*EXERCISE AIM:* From the line that contains "have hEsub : μ.real" through the line that contains "end ShellUniq", output every line of the listing below exactly and leave out all the rest.

○ ○ ○ ○ ○

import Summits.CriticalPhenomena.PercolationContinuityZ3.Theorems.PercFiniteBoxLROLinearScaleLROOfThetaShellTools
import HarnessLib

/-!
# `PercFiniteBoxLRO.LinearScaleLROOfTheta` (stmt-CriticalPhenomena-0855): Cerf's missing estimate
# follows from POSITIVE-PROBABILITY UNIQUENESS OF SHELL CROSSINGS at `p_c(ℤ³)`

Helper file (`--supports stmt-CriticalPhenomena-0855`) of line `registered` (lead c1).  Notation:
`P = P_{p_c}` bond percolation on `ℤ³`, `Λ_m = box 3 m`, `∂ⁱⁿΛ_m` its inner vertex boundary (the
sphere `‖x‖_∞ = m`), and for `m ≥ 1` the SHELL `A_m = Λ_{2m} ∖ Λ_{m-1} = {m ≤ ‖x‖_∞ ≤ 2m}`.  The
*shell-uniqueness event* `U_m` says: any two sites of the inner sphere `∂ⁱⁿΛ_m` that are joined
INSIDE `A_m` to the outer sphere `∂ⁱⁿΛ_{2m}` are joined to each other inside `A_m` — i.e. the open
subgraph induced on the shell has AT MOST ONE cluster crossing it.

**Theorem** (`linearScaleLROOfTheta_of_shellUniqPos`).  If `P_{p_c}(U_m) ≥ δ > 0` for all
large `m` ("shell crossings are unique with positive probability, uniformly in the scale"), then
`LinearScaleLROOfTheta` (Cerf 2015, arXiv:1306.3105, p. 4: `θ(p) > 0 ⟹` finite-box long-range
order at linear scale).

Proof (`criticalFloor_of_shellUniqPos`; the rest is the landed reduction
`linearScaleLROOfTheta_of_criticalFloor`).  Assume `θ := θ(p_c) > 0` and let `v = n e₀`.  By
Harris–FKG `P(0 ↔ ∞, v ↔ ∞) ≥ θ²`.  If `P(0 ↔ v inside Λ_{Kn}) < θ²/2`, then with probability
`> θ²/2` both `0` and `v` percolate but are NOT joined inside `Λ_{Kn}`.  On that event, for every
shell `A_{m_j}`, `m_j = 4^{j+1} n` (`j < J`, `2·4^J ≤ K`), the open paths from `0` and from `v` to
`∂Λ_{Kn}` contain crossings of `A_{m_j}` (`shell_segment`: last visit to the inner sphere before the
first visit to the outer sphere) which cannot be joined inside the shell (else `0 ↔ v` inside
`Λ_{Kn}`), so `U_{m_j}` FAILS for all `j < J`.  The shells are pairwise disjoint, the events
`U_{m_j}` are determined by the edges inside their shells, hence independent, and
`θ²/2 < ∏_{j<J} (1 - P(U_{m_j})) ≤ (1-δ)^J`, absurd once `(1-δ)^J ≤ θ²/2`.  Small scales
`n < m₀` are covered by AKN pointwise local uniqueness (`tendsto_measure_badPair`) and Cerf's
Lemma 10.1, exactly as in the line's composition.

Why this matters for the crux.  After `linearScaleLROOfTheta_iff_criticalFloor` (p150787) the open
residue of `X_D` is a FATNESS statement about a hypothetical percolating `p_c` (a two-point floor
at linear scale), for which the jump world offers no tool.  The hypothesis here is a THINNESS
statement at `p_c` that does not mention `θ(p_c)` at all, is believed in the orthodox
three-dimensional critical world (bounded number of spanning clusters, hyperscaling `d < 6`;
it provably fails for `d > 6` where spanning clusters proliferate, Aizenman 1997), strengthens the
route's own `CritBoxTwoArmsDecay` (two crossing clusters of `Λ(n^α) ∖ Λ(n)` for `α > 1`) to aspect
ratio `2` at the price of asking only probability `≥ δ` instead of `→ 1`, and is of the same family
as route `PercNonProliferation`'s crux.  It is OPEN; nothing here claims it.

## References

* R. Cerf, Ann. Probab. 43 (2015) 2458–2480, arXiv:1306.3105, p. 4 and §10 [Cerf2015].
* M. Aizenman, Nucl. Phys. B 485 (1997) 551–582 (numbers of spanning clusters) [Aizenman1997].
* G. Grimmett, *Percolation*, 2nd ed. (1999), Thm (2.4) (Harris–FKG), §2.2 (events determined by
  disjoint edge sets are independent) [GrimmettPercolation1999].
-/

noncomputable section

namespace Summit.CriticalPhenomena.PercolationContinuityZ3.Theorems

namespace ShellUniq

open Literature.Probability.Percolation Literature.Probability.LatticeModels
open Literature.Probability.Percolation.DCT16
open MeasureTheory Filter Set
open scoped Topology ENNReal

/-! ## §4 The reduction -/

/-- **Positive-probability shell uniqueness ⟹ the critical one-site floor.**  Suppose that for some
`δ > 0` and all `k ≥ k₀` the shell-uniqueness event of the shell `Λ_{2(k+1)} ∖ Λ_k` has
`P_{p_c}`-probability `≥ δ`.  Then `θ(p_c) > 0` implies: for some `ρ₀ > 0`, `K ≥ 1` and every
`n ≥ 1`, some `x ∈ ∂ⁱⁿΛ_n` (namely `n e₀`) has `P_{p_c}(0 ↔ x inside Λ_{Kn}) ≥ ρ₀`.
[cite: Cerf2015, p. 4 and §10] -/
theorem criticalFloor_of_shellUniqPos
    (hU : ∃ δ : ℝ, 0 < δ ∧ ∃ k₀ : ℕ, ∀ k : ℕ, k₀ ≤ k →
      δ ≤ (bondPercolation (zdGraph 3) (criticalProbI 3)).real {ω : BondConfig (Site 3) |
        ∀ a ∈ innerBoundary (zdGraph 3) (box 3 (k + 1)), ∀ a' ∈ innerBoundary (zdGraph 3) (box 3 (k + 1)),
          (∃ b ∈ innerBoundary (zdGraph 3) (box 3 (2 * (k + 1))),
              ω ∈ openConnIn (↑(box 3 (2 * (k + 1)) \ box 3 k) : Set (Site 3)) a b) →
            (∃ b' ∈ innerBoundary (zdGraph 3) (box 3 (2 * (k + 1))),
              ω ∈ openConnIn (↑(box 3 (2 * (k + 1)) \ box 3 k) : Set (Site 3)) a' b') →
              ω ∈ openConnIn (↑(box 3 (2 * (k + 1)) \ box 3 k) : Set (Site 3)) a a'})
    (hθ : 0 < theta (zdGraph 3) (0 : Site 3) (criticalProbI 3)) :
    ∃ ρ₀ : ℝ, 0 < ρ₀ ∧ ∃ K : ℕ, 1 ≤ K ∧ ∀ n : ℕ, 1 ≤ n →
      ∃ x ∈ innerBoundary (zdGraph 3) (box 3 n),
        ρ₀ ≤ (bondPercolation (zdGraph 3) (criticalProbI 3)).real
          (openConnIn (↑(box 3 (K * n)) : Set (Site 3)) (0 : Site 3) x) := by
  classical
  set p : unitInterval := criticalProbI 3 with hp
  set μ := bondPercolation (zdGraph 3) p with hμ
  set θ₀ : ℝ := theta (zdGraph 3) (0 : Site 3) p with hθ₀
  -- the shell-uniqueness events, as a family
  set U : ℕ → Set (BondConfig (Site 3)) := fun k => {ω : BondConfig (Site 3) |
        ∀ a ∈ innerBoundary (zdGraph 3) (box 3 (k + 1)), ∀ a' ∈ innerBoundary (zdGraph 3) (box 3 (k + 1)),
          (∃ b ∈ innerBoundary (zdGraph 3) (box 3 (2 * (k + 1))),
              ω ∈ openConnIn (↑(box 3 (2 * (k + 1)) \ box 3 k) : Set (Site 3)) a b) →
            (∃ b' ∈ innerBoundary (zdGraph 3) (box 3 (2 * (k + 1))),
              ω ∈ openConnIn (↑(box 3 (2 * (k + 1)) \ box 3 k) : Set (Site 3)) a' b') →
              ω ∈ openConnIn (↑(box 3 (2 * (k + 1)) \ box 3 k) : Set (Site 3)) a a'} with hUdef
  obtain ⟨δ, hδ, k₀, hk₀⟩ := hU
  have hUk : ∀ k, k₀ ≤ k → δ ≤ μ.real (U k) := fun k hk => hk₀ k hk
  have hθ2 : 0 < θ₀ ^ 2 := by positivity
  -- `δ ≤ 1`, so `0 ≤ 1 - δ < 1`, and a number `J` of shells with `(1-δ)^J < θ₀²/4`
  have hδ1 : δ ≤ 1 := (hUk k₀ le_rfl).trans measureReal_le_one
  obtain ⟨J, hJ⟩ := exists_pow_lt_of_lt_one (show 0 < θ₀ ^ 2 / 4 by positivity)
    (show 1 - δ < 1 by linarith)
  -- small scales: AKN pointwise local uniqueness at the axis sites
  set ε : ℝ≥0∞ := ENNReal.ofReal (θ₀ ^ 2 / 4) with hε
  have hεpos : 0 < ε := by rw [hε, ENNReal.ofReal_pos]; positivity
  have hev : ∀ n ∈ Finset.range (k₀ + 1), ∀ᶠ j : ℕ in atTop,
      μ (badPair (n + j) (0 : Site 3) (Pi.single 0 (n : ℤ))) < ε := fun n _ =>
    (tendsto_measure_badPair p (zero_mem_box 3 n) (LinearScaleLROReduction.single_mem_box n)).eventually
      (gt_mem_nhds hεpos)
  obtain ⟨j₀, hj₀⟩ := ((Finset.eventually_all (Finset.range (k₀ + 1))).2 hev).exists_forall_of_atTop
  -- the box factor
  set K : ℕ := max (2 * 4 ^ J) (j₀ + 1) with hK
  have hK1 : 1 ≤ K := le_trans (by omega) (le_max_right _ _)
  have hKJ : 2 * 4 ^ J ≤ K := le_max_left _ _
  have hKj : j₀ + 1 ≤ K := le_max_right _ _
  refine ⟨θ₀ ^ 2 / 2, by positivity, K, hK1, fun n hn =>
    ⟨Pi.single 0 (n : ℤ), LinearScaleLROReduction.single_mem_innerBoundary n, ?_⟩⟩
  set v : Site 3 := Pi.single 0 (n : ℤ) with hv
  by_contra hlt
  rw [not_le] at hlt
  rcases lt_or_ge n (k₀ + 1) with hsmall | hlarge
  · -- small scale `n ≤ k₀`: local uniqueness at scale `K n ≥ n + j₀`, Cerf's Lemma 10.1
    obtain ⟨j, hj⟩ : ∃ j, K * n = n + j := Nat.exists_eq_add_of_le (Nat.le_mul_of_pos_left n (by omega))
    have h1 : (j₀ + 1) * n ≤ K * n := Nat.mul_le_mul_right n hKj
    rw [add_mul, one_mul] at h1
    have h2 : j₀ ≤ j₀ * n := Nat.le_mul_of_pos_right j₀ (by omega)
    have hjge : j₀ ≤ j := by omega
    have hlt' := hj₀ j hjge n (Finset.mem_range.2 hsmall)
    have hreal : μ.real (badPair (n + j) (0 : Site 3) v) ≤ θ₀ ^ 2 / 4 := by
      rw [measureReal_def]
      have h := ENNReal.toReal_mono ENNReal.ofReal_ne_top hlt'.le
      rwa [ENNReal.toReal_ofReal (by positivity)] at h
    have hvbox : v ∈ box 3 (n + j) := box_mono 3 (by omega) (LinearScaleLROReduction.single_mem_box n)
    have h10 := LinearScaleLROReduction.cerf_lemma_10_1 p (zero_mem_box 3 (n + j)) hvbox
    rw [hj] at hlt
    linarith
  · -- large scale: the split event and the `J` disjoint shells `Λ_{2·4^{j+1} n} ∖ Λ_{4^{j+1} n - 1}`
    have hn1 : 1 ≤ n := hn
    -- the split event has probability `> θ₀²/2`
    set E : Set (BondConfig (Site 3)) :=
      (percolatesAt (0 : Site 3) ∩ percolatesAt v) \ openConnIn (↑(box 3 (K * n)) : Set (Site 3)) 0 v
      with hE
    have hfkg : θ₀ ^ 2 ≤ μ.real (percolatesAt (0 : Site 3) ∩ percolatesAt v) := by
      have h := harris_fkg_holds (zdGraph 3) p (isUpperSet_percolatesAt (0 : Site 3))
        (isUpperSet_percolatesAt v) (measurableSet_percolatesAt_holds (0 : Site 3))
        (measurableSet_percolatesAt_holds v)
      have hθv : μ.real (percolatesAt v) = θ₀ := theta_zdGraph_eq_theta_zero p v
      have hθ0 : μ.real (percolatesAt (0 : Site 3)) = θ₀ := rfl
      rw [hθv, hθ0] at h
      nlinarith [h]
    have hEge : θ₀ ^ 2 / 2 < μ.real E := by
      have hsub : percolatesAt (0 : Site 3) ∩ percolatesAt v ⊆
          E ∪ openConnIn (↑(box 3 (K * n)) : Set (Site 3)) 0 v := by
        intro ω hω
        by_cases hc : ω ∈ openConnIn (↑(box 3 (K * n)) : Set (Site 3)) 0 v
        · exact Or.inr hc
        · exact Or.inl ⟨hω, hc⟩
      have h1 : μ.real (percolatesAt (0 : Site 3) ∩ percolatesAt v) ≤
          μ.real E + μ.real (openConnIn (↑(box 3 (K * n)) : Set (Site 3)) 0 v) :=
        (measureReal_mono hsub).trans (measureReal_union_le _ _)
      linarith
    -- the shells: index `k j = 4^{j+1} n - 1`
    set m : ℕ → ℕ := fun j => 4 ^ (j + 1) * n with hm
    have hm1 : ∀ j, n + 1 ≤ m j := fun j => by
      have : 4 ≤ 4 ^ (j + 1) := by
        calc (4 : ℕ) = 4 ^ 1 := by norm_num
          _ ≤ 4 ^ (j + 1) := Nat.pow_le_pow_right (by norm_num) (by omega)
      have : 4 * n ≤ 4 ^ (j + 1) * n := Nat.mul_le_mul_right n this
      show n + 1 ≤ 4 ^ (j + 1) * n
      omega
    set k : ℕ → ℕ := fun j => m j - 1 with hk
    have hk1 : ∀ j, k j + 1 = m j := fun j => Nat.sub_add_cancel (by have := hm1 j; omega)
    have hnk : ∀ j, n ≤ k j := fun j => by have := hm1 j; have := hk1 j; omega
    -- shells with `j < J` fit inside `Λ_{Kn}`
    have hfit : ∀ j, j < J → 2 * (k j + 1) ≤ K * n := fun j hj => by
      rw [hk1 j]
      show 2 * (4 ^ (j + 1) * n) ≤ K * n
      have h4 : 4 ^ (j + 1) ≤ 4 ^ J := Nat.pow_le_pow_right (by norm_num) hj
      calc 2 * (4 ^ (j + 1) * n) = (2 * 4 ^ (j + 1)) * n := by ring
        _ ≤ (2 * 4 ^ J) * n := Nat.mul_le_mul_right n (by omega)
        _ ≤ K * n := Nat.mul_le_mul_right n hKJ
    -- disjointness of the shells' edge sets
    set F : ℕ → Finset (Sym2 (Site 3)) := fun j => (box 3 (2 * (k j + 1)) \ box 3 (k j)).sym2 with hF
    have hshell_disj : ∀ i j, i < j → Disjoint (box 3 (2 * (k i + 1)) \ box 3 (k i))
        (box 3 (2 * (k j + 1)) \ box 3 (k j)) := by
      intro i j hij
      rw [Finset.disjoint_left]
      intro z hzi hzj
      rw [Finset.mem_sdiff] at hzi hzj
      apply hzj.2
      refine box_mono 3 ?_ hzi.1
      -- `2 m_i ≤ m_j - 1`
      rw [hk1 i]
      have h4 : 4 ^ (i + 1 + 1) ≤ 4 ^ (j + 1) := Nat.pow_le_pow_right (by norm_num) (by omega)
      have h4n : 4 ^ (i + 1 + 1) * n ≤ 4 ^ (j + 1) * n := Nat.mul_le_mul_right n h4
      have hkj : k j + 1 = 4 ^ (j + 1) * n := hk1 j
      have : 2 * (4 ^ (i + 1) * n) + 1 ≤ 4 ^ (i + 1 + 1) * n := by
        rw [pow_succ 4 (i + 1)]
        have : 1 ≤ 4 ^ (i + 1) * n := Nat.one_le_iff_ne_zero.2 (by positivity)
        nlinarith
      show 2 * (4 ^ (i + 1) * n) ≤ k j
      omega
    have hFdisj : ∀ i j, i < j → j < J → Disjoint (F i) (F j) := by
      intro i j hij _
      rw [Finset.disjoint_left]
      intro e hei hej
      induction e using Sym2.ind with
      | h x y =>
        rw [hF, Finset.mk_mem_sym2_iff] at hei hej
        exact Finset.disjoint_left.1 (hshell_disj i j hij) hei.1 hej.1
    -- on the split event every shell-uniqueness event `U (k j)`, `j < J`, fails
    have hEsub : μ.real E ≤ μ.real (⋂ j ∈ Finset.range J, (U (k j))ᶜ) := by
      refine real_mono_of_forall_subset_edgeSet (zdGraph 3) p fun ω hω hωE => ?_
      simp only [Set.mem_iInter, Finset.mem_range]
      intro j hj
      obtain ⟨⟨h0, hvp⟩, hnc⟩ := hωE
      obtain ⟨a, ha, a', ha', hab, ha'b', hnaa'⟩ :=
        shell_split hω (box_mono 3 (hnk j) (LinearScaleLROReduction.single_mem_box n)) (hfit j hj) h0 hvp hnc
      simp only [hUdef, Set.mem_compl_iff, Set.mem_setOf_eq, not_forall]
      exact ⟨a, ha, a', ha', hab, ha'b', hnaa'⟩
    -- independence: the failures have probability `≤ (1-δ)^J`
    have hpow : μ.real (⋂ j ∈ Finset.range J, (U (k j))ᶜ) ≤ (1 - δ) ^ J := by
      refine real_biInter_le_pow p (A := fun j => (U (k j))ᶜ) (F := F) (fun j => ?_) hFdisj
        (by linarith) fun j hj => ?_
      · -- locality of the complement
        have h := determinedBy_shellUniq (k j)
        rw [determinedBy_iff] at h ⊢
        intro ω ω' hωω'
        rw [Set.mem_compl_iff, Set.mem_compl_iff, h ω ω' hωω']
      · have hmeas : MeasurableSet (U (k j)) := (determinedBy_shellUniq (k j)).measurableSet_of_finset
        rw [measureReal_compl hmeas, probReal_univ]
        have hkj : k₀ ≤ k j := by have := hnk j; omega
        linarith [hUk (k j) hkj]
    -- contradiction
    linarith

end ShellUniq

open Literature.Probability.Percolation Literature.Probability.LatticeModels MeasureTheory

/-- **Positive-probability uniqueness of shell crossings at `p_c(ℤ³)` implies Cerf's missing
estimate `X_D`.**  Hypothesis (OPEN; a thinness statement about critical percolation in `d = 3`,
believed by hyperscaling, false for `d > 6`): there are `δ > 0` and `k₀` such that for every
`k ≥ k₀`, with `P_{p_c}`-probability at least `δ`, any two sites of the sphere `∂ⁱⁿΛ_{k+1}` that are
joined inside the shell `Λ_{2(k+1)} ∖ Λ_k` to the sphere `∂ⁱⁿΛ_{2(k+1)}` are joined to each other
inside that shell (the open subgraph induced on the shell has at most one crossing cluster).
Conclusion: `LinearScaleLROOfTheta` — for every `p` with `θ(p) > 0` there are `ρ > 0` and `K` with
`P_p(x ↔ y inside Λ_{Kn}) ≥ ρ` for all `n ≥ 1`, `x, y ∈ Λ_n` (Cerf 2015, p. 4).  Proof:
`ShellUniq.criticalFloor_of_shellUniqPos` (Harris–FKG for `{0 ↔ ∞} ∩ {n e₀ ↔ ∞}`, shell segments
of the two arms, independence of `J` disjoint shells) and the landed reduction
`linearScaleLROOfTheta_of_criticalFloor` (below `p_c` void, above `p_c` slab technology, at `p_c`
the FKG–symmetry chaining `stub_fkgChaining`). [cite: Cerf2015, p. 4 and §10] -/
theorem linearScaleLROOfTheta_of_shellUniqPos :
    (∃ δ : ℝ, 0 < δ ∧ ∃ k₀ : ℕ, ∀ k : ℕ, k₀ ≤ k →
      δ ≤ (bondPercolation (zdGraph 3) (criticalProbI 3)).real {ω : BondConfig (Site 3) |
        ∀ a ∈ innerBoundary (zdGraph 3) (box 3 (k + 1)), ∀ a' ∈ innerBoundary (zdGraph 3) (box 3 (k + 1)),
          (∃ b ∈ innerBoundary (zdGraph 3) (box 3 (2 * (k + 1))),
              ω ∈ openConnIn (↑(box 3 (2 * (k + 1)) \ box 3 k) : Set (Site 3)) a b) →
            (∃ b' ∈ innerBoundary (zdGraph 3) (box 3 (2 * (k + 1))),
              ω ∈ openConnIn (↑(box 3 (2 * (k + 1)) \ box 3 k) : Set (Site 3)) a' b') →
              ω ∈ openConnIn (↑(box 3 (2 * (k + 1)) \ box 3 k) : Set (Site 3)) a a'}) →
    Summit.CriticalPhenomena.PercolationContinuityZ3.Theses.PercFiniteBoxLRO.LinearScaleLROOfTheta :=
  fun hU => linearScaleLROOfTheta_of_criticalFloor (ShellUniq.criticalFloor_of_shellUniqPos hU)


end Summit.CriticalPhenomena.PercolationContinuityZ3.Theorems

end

○ ○ ○ ○ ○

*EXERCISE RESULT:*
    have hEsub : μ.real E ≤ μ.real (⋂ j ∈ Finset.range J, (U (k j))ᶜ) := by
      refine real_mono_of_forall_subset_edgeSet (zdGraph 3) p fun ω hω hωE => ?_
      simp only [Set.mem_iInter, Finset.mem_range]
      intro j hj
      obtain ⟨⟨h0, hvp⟩, hnc⟩ := hωE
      obtain ⟨a, ha, a', ha', hab, ha'b', hnaa'⟩ :=
        shell_split hω (box_mono 3 (hnk j) (LinearScaleLROReduction.single_mem_box n)) (hfit j hj) h0 hvp hnc
      simp only [hUdef, Set.mem_compl_iff, Set.mem_setOf_eq, not_forall]
      exact ⟨a, ha, a', ha', hab, ha'b', hnaa'⟩
    -- independence: the failures have probability `≤ (1-δ)^J`
    have hpow : μ.real (⋂ j ∈ Finset.range J, (U (k j))ᶜ) ≤ (1 - δ) ^ J := by
      refine real_biInter_le_pow p (A := fun j => (U (k j))ᶜ) (F := F) (fun j => ?_) hFdisj
        (by linarith) fun j hj => ?_
      · -- locality of the complement
        have h := determinedBy_shellUniq (k j)
        rw [determinedBy_iff] at h ⊢
        intro ω ω' hωω'
        rw [Set.mem_compl_iff, Set.mem_compl_iff, h ω ω' hωω']
      · have hmeas : MeasurableSet (U (k j)) := (determinedBy_shellUniq (k j)).measurableSet_of_finset
        rw [measureReal_compl hmeas, probReal_univ]
        have hkj : k₀ ≤ k j := by have := hnk j; omega
        linarith [hUk (k j) hkj]
    -- contradiction
    linarith

end ShellUniq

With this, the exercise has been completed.